> Exercise
From the records below, please return each line that holds the word "NeZero".

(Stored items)
>>>>>

import Summits.BirchSwinnertonDyer.BirchSwinnertonDyer.Theorems.KimAtThreeDeepUpperValueRowPow
import HarnessLib

/-!
# The per-level VALUE ROWS from `ZetaBody` with the combined certificate of valuation `α` — the good
# ANOMALOUS prime of the level (cell `bsd-addord`, seat w2-c3 gen 6; route W2 `KimAtThreeKolyvagin`, crux 19076
# `DeepUpperAtThree`, child 19562 — its good anomalous rows at `3`: `a₃ ∈ {−2, 1}`, `α = v₃(#Ẽ(𝔽₃)) = 1`)

HONEST FRAMING: END-TYPE TOOL theorem with displayed hypotheses (no definition, no named fact, no instance, no
`sorry`); Kato's fact `ZetaBody` enters as the displayed HYPOTHESIS `hbody` (never obtained); nothing about any
curve is asserted; nothing booked; BSD is not proved by any of this.

## What

★★ `valueRow_of_zetaBody_pow` — this seat's `valueRow_of_zetaBody_general` (the `p`-Euler factor of Kato's
depleted `L`-value absorbed into the twist) with the combined certificate `v_p(uκ·∏_{q∣pA}E_q(1)) = 0`
REPLACED by `= α`; conclusion: the value row `∃ s u ψ, hval(s) ∧ s̄ = u · p^t · (p^α · δ̃_n)`.  Proof = the
general one with the companion's `sum_coeff_twist_ne_zero_and_padicValRat_eq`, `exists_units_sum_coeff_eq_pow_mul`
and ★★ `exists_valueRow_of_mem_map_span_pow` at the augmentation step.  At a good anomalous `3` (`v₃(uκ) = 1`,
`E₃(1) = #Ẽ(𝔽₃)/3`, `A`-certificate a unit): `α = 1`.
References: [Kim2022StructureSelmer] Lemma 3.4, §3.4.1–§3.5, proof of Thm. 3.13; [Kato2004Asterisque] Thm. 6.6
(1), §6.2, Thm. 9.7; [MazurTateTeitelbaum1986Invent] §I.8; this seat's NOTES `## Design (gen 6)`.
-/

noncomputable section

open scoped BigOperators NumberField TensorProduct
open Finset IsDedekindDomain NumberField Field WeierstrassCurve Rat.HeightOneSpectrum MonoidAlgebra
open Literature.NumberTheory.GaloisRepresentations Literature.NumberTheory.GaloisCohomology
open Literature.NumberTheory.EllipticCurves Literature.NumberTheory.EllipticCurves.ModularForms
open Literature.NumberTheory.EllipticCurves.Kato2004
open Literature.NumberTheory.EllipticCurves.Kato2004.EulerSystemValues
open Summit.BirchSwinnertonDyer.Rank1Residual.GaloisImage
open Summit.BirchSwinnertonDyer.Rank1Residual.GaloisImage.ValueRow
open Summit.BirchSwinnertonDyer.BirchSwinnertonDyer.Theorems.KimAtThreeDeepUpperValueRowsGeneral
open Summit.BirchSwinnertonDyer.BirchSwinnertonDyer.Theorems.KimAtThreeDeepUpperValueRowPow

-- the cell's Theorems namespace repeats the summit name by design (D-0017)
set_option linter.dupNamespace false

namespace Summit.BirchSwinnertonDyer.BirchSwinnertonDyer.Theorems.KimAtThreeDeepUpperValueRowsAnomalous

variable {W : WeierstrassCurve ℚ} [W.IsElliptic] [W.IsGloballyMinimal] {p : ℕ} [Fact p.Prime]
  [ContinuousSMul ℤ_[p] (W.tateModule p)] [Module.Free ℤ_[p] (W.tateModule p)]
  [Module.Finite ℤ_[p] (W.tateModule p)] {N : ℕ} [NeZero N] {f : CuspForm (CongruenceSubgroup.Gamma0 N) 2}
  {ι : (m : ℕ) → (CyclotomicField m ℚ →+* ℂ)} {κ : ℝ}
  {Λ : ∀ (k : ℕ) (r : Finset (HeightOneSpectrum (𝓞 ℚ))),
    H1 (tateRep W p) (cycSubgroup p k r) →ₗ[ℤ_[p]] ℚ_[p] ⊗[ℚ] CyclotomicField (cycLevel p k r) ℚ}
  {c d a : ℤ} {A : ℕ} [NeZero A]
  {z : ∀ (k : ℕ) (r : (cyclotomicLevelsRat p (badPlaces c d A N)).Ideals),
    H1 (tateRep W p) ((cyclotomicLevelsRat p (badPlaces c d A N)).level k r.1)}
  {x : ∀ (k : ℕ) (r : (cyclotomicLevelsRat p (badPlaces c d A N)).Ideals),
    CyclotomicField (cycLevel p k r.1) ℚ}

set_option backward.isDefEq.respectTransparency false in
/-- **★★ THE VALUE ROW at `(j, σ, r)` FROM `ZetaBody`, combined certificate of valuation `α`** (the good
anomalous prime of the level): `valueRow_of_zetaBody_general` with `hκE : v_p(uκ·∏_{q∣pA}E_q(1)) = α`;
conclusion `s̄ = u · p^t · (p^α · δ̃_n)`.  Every other binder VERBATIM.
[cite: Kim2022StructureSelmer, §1.4.1, Lemma 3.4, §3.4.1–§3.5 and the proof of Thm. 3.13 (arXiv v3 pp. 7, 16, 26–28)]
[cite: Kato2004Asterisque, Thm. 6.6 (1) (p. 163), §6.2 (p. 161) and Thm. 9.7 (p. 189)]
[cite: MazurTateTeitelbaum1986Invent, §I.8] -/
theorem valueRow_of_zetaBody_pow
    (hbody : ZetaBody W p f ι κ Λ c d a A z x) (hf : IsNewformOf W f) (hp2 : p ≠ 2)
    (hirr : W.HasIrreducibleModPGaloisRep p)
    -- Kato's constant in the coordinate of the bound witnesses: rational, `p`-INTEGRAL (not necessarily a unit)
    (uκ : ℚ) (huκ : (uκ : ℝ) = κ) (hκ0 : κ ≠ 0) (huκ1 : ‖(uκ : ℚ_[p])‖ ≤ 1)
    (d' : ℤ) (hcd : Int.gcd (c * d) A = 1) (hdd' : d * d' ≡ 1 [ZMOD (A : ℤ)])
    (hAN : Nat.Coprime A N)
    (aM : ℕ → ℤ) (haM : ∀ q ∈ (p * A).primeFactors, cuspCoeff f q = aM q)
    -- the `p`-Euler factor TIMES Kato's constant is integral: `uκ·a_p/p`, `uκ·𝟙_{p∤N}/p ∈ ℤ_(p)`
    -- (additive `p`: `a_p = 0`, `p ∣ N`; good / multiplicative `p`: `p ∣ uκ`)
    (hκa : ‖((uκ * ((aM p : ℚ) / p) : ℚ) : ℚ_[p])‖ ≤ 1)
    (hκ1 : ‖((uκ * (if p ∣ N then 0 else (1 / p : ℚ)) : ℚ) : ℚ_[p])‖ ≤ 1)
    (hE0 : ∏ q ∈ (p * A).primeFactors, (1 - (aM q : ℚ) / q + (if q ∣ N then 0 else (1 / q : ℚ))) ≠ 0)
    -- the COMBINED certificate of valuation `α`: `v_p(uκ · ∏_{q ∣ pA} E_q(1)) = α`
    (α : ℕ)
    (hκE : padicValRat p
      (uκ * ∏ q ∈ (p * A).primeFactors, (1 - (aM q : ℚ) / q + (if q ∣ N then 0 else (1 / q : ℚ)))) = α)
    (hR0 : (c : ℚ) ^ 2 * (d : ℚ) ^ 2 * ratMinusSymbol f ((a : ℚ) / A) -
        (c : ℚ) * (d : ℚ) ^ 2 * ratMinusSymbol f ((a * c : ℚ) / A) -
        (c : ℚ) ^ 2 * (d : ℚ) * ratMinusSymbol f ((a * d' : ℚ) / A) +
        (c : ℚ) * (d : ℚ) * ratMinusSymbol f ((a * c * d' : ℚ) / A) ≠ 0)
    (hR : padicValRat p ((c : ℚ) ^ 2 * (d : ℚ) ^ 2 * ratMinusSymbol f ((a : ℚ) / A) -
        (c : ℚ) * (d : ℚ) ^ 2 * ratMinusSymbol f ((a * c : ℚ) / A) -
        (c : ℚ) ^ 2 * (d : ℚ) * ratMinusSymbol f ((a * d' : ℚ) / A) +
        (c : ℚ) * (d : ℚ) * ratMinusSymbol f ((a * c * d' : ℚ) / A)) = 0)
    (η : (q : HeightOneSpectrum (𝓞 ℚ)) → (ZMod (Ideal.absNorm q.asIdeal))ˣ)
    (j t : ℕ) (σ : HeightOneSpectrum (𝓞 ℚ) → absoluteGaloisGroup ℚ)
    (hσI : ∀ q, σ q ∈ (adicCompletionPrime ℚ q).inertia (absoluteGaloisGroup ℚ))
    (hσχ : ∀ q, modNCyclotomicCharacter ℚ (Ideal.absNorm q.asIdeal) (σ q) = η q)
    (r : Finset (HeightOneSpectrum (𝓞 ℚ)))
    (hr : ∀ q ∈ r, q ∈ (cyclotomicLevelsRat p (badPlaces c d A N)).primes)
    (hKol : ∀ q ∈ r, Kato.IsKolyvaginPrime W p (j + 1) ((primesEquiv q : Nat.Primes) : ℕ))
    (hη : ∀ q ∈ r, Subgroup.zpowers (η q) = ⊤) :
    ∃ (s : ℤ_[p]) (u : (ZMod (p ^ (j + 1)))ˣ)
      (ψ : (ℓ : ℕ) → (ZMod ℓ)ˣ →* Multiplicative (ZMod (p ^ (j + 1)))),
      (∀ q ∈ r, Function.Surjective (ψ (Ideal.absNorm q.asIdeal))) ∧
      (∃ l ∈ cycIntLattice p (cycLevel p 0 r),
        ((p : ℤ_[p]) ^ t) • ((1 : ℚ_[p]) ⊗ₜ[ℚ]
          ((r.noncommProd (fun ℓ : HeightOneSpectrum (𝓞 ℚ) =>
              ∑ j ∈ Finset.range (((primesEquiv ℓ : Nat.Primes) : ℕ) - 1),
                (j : Module.End ℚ (CyclotomicField (cycLevel p 0 r) ℚ)) *
                  (sigma (cycLevel p 0 r) (modNCyclotomicCharacter ℚ (cycLevel p 0 r) (σ ℓ)) :
                    CyclotomicField (cycLevel p 0 r) ℚ →ₐ[ℚ]
                      CyclotomicField (cycLevel p 0 r) ℚ).toLinearMap ^ j)
            (ZetaValue.pairwise_commute_fieldDeriv (cycLevel p 0 r)
              (fun ℓ => modNCyclotomicCharacter ℚ (cycLevel p 0 r) (σ ℓ))
              (fun ℓ => ((primesEquiv ℓ : Nat.Primes) : ℕ) - 1) r))
            (x 0 ⟨r, hr⟩ + sigma (cycLevel p 0 r) (-1) (x 0 ⟨r, hr⟩)))) -
          ((s : ℚ_[p]) ⊗ₜ[ℚ] (1 : CyclotomicField (cycLevel p 0 r) ℚ)) =
        ((p : ℤ_[p]) ^ (j + 1)) • (l : ℚ_[p] ⊗[ℚ] CyclotomicField (cycLevel p 0 r) ℚ)) ∧
      haveI : NeZero (∏ q ∈ r, Ideal.absNorm q.asIdeal) :=
        ⟨Finset.prod_ne_zero_iff.2 fun q _ h => q.ne_bot (Ideal.absNorm_eq_zero_iff.1 h)⟩
      PadicInt.toZModPow (j + 1) s = (u : ZMod (p ^ (j + 1))) *
        ((p : ℕ) : ZMod (p ^ (j + 1))) ^ t *
          (((p : ℕ) : ZMod (p ^ (j + 1))) ^ α *
            kuriharaNumber f (p ^ (j + 1)) (∏ q ∈ r, Ideal.absNorm q.asIdeal) ψ) := by
  classical
  -- the level `n = n(r)` and its primes
  have hprim : ∀ q ∈ r, ¬ ((primesEquiv q : Nat.Primes) : ℕ) ∣ 2 * c.natAbs * d.natAbs * A * N ∧
      ((primesEquiv q : Nat.Primes) : ℕ) ≠ p := fun q hq =>
    (mem_primes_cyclotomicLevelsRat_badPlaces_iff p c d A N q).mp (hr q hq)
  have hn : cycLevel p 0 r = ∏ q ∈ r, ((primesEquiv q : Nat.Primes) : ℕ) :=
    TameLevel.cycLevel_zero_eq_prod p r
  have hsq : Squarefree (cycLevel p 0 r) := TameLevel.squarefree_cycLevel_zero p r
  have hnN : (cycLevel p 0 r).Coprime N := by
    rw [hn]
    exact Nat.Coprime.prod_left fun q hq => (Nat.Prime.coprime_iff_not_dvd (primesEquiv q).2).mpr
      fun h => (hprim q hq).1 (dvd_mul_of_dvd_right h _)
  have hncd : (cycLevel p 0 r).Coprime (c.natAbs * d.natAbs) := by
    rw [hn]
    exact Nat.Coprime.prod_left fun q hq => (Nat.Prime.coprime_iff_not_dvd (primesEquiv q).2).mpr
      fun h => (hprim q hq).1 (by
        obtain ⟨w, hw⟩ := h
        exact ⟨2 * A * N * w, by rw [show 2 * c.natAbs * d.natAbs * A * N =
          (c.natAbs * d.natAbs) * (2 * A * N) by ring, hw]; ring⟩)
  have hM : (p * A).Coprime (cycLevel p 0 r) := by
    rw [hn]
    refine Nat.Coprime.prod_right fun q hq => Nat.Coprime.mul_left ?_ ?_
    · exact (Nat.coprime_primes Fact.out (primesEquiv q).2).mpr (hprim q hq).2.symm
    · exact ((Nat.Prime.coprime_iff_not_dvd (primesEquiv q).2).mpr fun h =>
        (hprim q hq).1 (dvd_mul_of_dvd_left (dvd_mul_of_dvd_right h _) _)).symm
  have hcdn : Int.gcd (c * d) (cycLevel p 0 r * A) = 1 := by
    rw [Int.gcd_eq_natAbs] at hcd ⊢
    rw [Int.natAbs_mul] at hcd ⊢
    have h2 : ((cycLevel p 0 r : ℤ) * (A : ℤ)).natAbs = cycLevel p 0 r * A := by
      rw [Int.natAbs_mul, Int.natAbs_natCast, Int.natAbs_natCast]
    rw [Int.natAbs_natCast] at hcd
    rw [h2]
    exact Nat.Coprime.mul_right hncd.symm hcd
  -- R-κ (b′): `uκ ≠ 0`
  have huκ0 : uκ ≠ 0 := by rintro rfl; exact hκ0 (by rw [← huκ, Rat.cast_zero])
  -- the embedding unit, the avatar, the units mod `n`
  obtain ⟨u, hι⟩ := CharSum.exists_units_apply_zeta_eq_exp (cycLevel p 0 r) (ι (cycLevel p 0 r))
  obtain ⟨X, hxX, -⟩ :=
    GroupRingEval.exists_unique_eq_sum_coeff_smul_sigma_zeta (cycLevel p 0 r) hsq (x 0 ⟨r, hr⟩)
  have hcu : IsUnit ((c : ℤ) : ZMod (cycLevel p 0 r)) := by
    rw [ZMod.coe_int_isUnit_iff_isCoprime, Int.isCoprime_iff_gcd_eq_one, Int.gcd_eq_natAbs,
      Int.natAbs_natCast]
    exact Nat.Coprime.coprime_dvd_right (dvd_mul_right _ _) hncd
  have hdu : IsUnit ((d : ℤ) : ZMod (cycLevel p 0 r)) := by
    rw [ZMod.coe_int_isUnit_iff_isCoprime, Int.isCoprime_iff_gcd_eq_one, Int.gcd_eq_natAbs,
      Int.natAbs_natCast]
    exact Nat.Coprime.coprime_dvd_right (dvd_mul_left _ _) hncd
  let uq : ℕ → (ZMod (cycLevel p 0 r))ˣ := fun q =>
    if h : q.Coprime (cycLevel p 0 r) then ZMod.unitOfCoprime q h else 1
  have huq : ∀ q ∈ (p * A).primeFactors,
      ((uq q : (ZMod (cycLevel p 0 r))ˣ) : ZMod (cycLevel p 0 r)) = q := by
    intro q hq
    have h : q.Coprime (cycLevel p 0 r) := Nat.Coprime.coprime_dvd_left (Nat.dvd_of_mem_primeFactors hq) hM
    simp only [uq, dif_pos h, ZMod.coe_unitOfCoprime]
  -- Kolyvagin depth
  have hK : ∀ q ∈ r, p ^ (j + 1) ∣ ((primesEquiv q : Nat.Primes) : ℕ) - 1 := fun q hq =>
    (Nat.modEq_iff_dvd' (primesEquiv q).2.one_lt.le).mp (hKol q hq).modEq_one.symm
  -- the integral structure `Θ₀` of `θ̃_f(n)` (Stevens integrality)
  obtain ⟨Θ₀, hΘ⟩ := exists_padicLift_modularElement f p (cycLevel p 0 r) fun b => by
    have h := hf.norm_ratPlusSymbol_div_le_one hp2 hirr hnN ((b : ZMod (cycLevel p 0 r)).val : ℤ)
    rwa [Int.cast_natCast] at h
  -- the integral lift `V` of the twist
  have hQ := hf.coeffField_eq_bot
  have hreal : ∀ m, (cuspCoeff f m).im = 0 := cuspCoeff_im_eq_zero_of_coeffField_eq_bot hQ
  have hpM : p ∈ (p * A).primeFactors := Nat.mem_primeFactors.mpr ⟨Fact.out, dvd_mul_right p A,
    mul_ne_zero (Fact.out : p.Prime).ne_zero (NeZero.ne A)⟩
  have haq : ∀ q ∈ (p * A).primeFactors.erase p, ‖((((aM q : ℚ) / q : ℚ)) : ℚ_[p])‖ ≤ 1 := fun q hq =>
    norm_ratCast_div_le_one_of_ne p (Nat.prime_of_mem_primeFactors (Finset.mem_of_mem_erase hq))
      (Finset.ne_of_mem_erase hq) (aM q)
  have hNq : ∀ q ∈ (p * A).primeFactors.erase p,
      ‖(((if q ∣ N then 0 else (1 / q : ℚ)) : ℚ) : ℚ_[p])‖ ≤ 1 := by
    intro q hq
    by_cases hqN : q ∣ N
    · rw [if_pos hqN, Rat.cast_zero, norm_zero]; exact zero_le_one
    · rw [if_neg hqN]
      have h := norm_ratCast_div_le_one_of_ne p (Nat.prime_of_mem_primeFactors (Finset.mem_of_mem_erase hq))
        (Finset.ne_of_mem_erase hq) 1
      rwa [Int.cast_one] at h
  have hsymb : ∀ m : ℤ, ‖((ratMinusSymbol f ((m : ℚ) / A) : ℚ) : ℚ_[p])‖ ≤ 1 := fun m =>
    norm_ratMinusSymbol_le_one f hp2 hreal (coprime_den_of_coprime hAN m)
  obtain ⟨V, hV⟩ := exists_padicLift_twist_scaled p f u uκ (p * A) N uq aM _ rfl c d a d' A hcu.unit
    hdu.unit _ rfl _ rfl hpM huκ1 hκa hκ1 haq hNq (hsymb a)
    (by have h := hsymb (a * c); rwa [Int.cast_mul] at h)
    (by have h := hsymb (a * d'); rwa [Int.cast_mul] at h)
    (by have h := hsymb (a * c * d'); rwa [Int.cast_mul, Int.cast_mul] at h)
  obtain ⟨haug0, haugv⟩ := sum_coeff_twist_ne_zero_and_padicValRat_eq p hp2 f u uκ (p * A) N uq aM _ rfl
    c d a d' A hcu.unit hdu.unit _ rfl _ rfl huκ0 hE0 α hκE hR0 hR
  obtain ⟨w, hVw⟩ := exists_units_sum_coeff_eq_pow_mul p V _ hV haug0 α haugv
  -- PK-4b-C4b-2 (v): the derivative congruence at `b := χ_n ∘ σ`
  have hmem := EulerFactorComparison.prod_deriv_mul_plusAvatar_sub_mem_map_span_of_zetaBody
    hbody hf hp2 hirr ⟨r, hr⟩ d' hcdn hdd' uκ huκ u hι X hxX
    (fun q => modNCyclotomicCharacter ℚ (cycLevel p 0 r) (σ q))
    (fun q _ ℓ' hℓ' hne => unitsMap_modNCyclotomicCharacter_eq_one_of_mem_inertia p σ hσI r q hℓ' hne)
    uq huq aM haM _ rfl hcu.unit hdu.unit hcu.unit_spec hdu.unit_spec _ rfl _ rfl (j + 1) hK Θ₀ hΘ V hV
  -- T-PK6-VROW ★★
  exact exists_valueRow_of_mem_map_span_pow p f hp2 hf hirr j t σ η hσI hσχ r hη hKol (x 0 ⟨r, hr⟩) X hxX
    Θ₀ hΘ V α w hVw hmem

end Summit.BirchSwinnertonDyer.BirchSwinnertonDyer.Theorems.KimAtThreeDeepUpperValueRowsAnomalous

end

<<<<<

> Output for this task
  [Module.Finite ℤ_[p] (W.tateModule p)] {N : ℕ} [NeZero N] {f : CuspForm (CongruenceSubgroup.Gamma0 N) 2}
  {c d a : ℤ} {A : ℕ} [NeZero A]
      haveI : NeZero (∏ q ∈ r, Ideal.absNorm q.asIdeal) :=
    mul_ne_zero (Fact.out : p.Prime).ne_zero (NeZero.ne A)⟩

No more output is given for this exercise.